Does anyone have any info about the Liu Kang dog/bloodline?


----------



## reddoggy (Jan 31, 2008)

Uh... If you have one of these dogs beware of it mystic abilities and enter it in the competion known as MORTAL KOMBAT? Just kiddin', never heard of them. Is this an underground fighting line? There are so many lines out there, people peddle other peoples  and call it what they want... You know? I dunno, maybe it is well known, I just haven't caught wind of it in my neck of the woods.


----------



## bahamutt99 (May 14, 2008)

Liu Kang is cool, but Scorpion's my boy. :snap: (In all seriousness, never heard of it, except in the video game world.)


----------



## Phoenix (May 3, 2008)

LOL y'all are funny! I prefer Sub-Zero myself :roll: I don't have an APBT yet,I'm waiting for the right time and the right dog. I was just asking since I saw a nice black APBT yesterday . I asked its owner about the dog's lineage and he said Liu Kang.
The dog had conformation like the "old school" pits,something I don't see much where I live. He was quite impressive,as far as looks go.


----------



## hell no they wont go (Oct 4, 2007)

bahamutt99 said:


> Liu Kang is cool, but Scorpion's my boy. :snap: (In all seriousness, never heard of it, except in the video game world.)

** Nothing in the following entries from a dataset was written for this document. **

open Literature.Analysis Literature.Analysis.FunctionSpaces Literature.Analysis.FluidPDE

namespace BesovCorner

variable {d : Type*} [Fintype d]

/-- **The CET remainder in `L¹` against a Hölder factor**: if the `L¹` translation modulus of
`f` at scale `ε` is at most `A_f` and `g ∈ C^b` with constant `C_g`, then
`‖r_ε(f,g)‖_{L¹} ≤ A_f · C_g ε^b`, `r_ε(f,g)(x) = ∫ k_ε(y) (f(x-y) - f(x)) (g(x-y) - g(x)) dy`
(Minkowski–Jensen with the unit-mass kernel). [folklore] -/
theorem eLpNorm_one_commutatorRemainder_le {f g : UnitAddTorus d → ℝ}
    (hf : AEStronglyMeasurable f volume) (hgm : AEStronglyMeasurable g volume) {Cg b : ℝ≥0}
    (hg : HolderWith Cg b g) {ε : ℝ} (hε : 0 < ε) (hε' : ε ≤ 1 / 4) {Af : ℝ≥0∞}
    (hAf : ∀ y : UnitAddTorus d, ‖y‖ ≤ ε → eLpNorm (fun x => f (x - y) - f x) 1 volume ≤ Af) :
    eLpNorm (fun x => ∫ y, Torus.kernel ε y * ((f (x - y) - f x) * (g (x - y) - g x))) 1 volume ≤
      Af * ENNReal.ofReal (Cg * ε ^ (b : ℝ)) := by
  have h := eLpNorm_integral_smul_le_mul (F := ℝ) (Torus.continuous_kernel hε hε').aestronglyMeasurable
    (Torus.aestronglyMeasurable_diff_mul_diff hf hgm) le_rfl ENNReal.one_ne_top
    (A := Af * ENNReal.ofReal (Cg * ε ^ (b : ℝ))) (Eventually.of_forall fun y hy => ?_)
  · rw [Torus.lintegral_enorm_kernel hε hε', one_mul] at h
    exact h
  · have hy' : ‖y‖ ≤ ε := (mem_ball_zero_iff.1 (Torus.support_kernel_subset hε hy)).le
    have hC0 : 0 ≤ (Cg : ℝ) * ε ^ (b : ℝ) := by positivity
    set C : ℝ := (Cg : ℝ) * ε ^ (b : ℝ) with hCdef
    have hpt : ∀ x, ‖(f (x - y) - f x) * (g (x - y) - g x)‖ ≤ ‖(C • fun x => f (x - y) - f x) x‖ := by
      intro x
      have hgx : |g (x - y) - g x| ≤ C := Torus.abs_sub_le_of_holderWith_of_norm_le hg x hy'
      simp only [Pi.smul_apply, smul_eq_mul, Real.norm_eq_abs, abs_mul, abs_of_nonneg hC0]
      calc |f (x - y) - f x| * |g (x - y) - g x| ≤ |f (x - y) - f x| * C :=
            mul_le_mul_of_nonneg_left hgx (abs_nonneg _)
        _ = C * |f (x - y) - f x| := mul_comm _ _
    have hsm : eLpNorm (C • fun x => f (x - y) - f x) 1 volume = ‖C‖ₑ * eLpNorm (fun x => f (x - y) - f x) 1 volume :=
      eLpNorm_const_smul C _ 1 volume
    calc eLpNorm (fun x => (f (x - y) - f x) * (g (x - y) - g x)) 1 volume
        ≤ eLpNorm (C • fun x => f (x - y) - f x) 1 volume := eLpNorm_mono hpt
      _ = ‖C‖ₑ * eLpNorm (fun x => f (x - y) - f x) 1 volume := hsm
      _ ≤ ENNReal.ofReal C * Af := by
          rw [Real.enorm_eq_ofReal hC0]
          exact mul_le_mul_right (hAf y hy') _
      _ = Af * ENNReal.ofReal (Cg * ε ^ (b : ℝ)) := mul_comm _ _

hey dont steal my charactor!! scorpions my bf!!! 
but no never heard of them i'll try and see if i can find that kennel though and check it out.


----------



## hell no they wont go (Oct 4, 2007)

nope couldnt find a kennel that was called that. if you like the original pitbull standards i would check out old forts kennel he has some nice dogs especially his rebel. also try true kennels i skim read through thier kennel they have very nice pits as well i like what i saw for the most part in that kennel.


----------



## Phoenix (May 3, 2008)

I couldn't find any info on that dog either.Oh,well.The owner of the dog I saw yesteday just piqued my
curiosity since I have never heard of Liu Kang.( Except in Mortal Kombat!:cheers: )


----------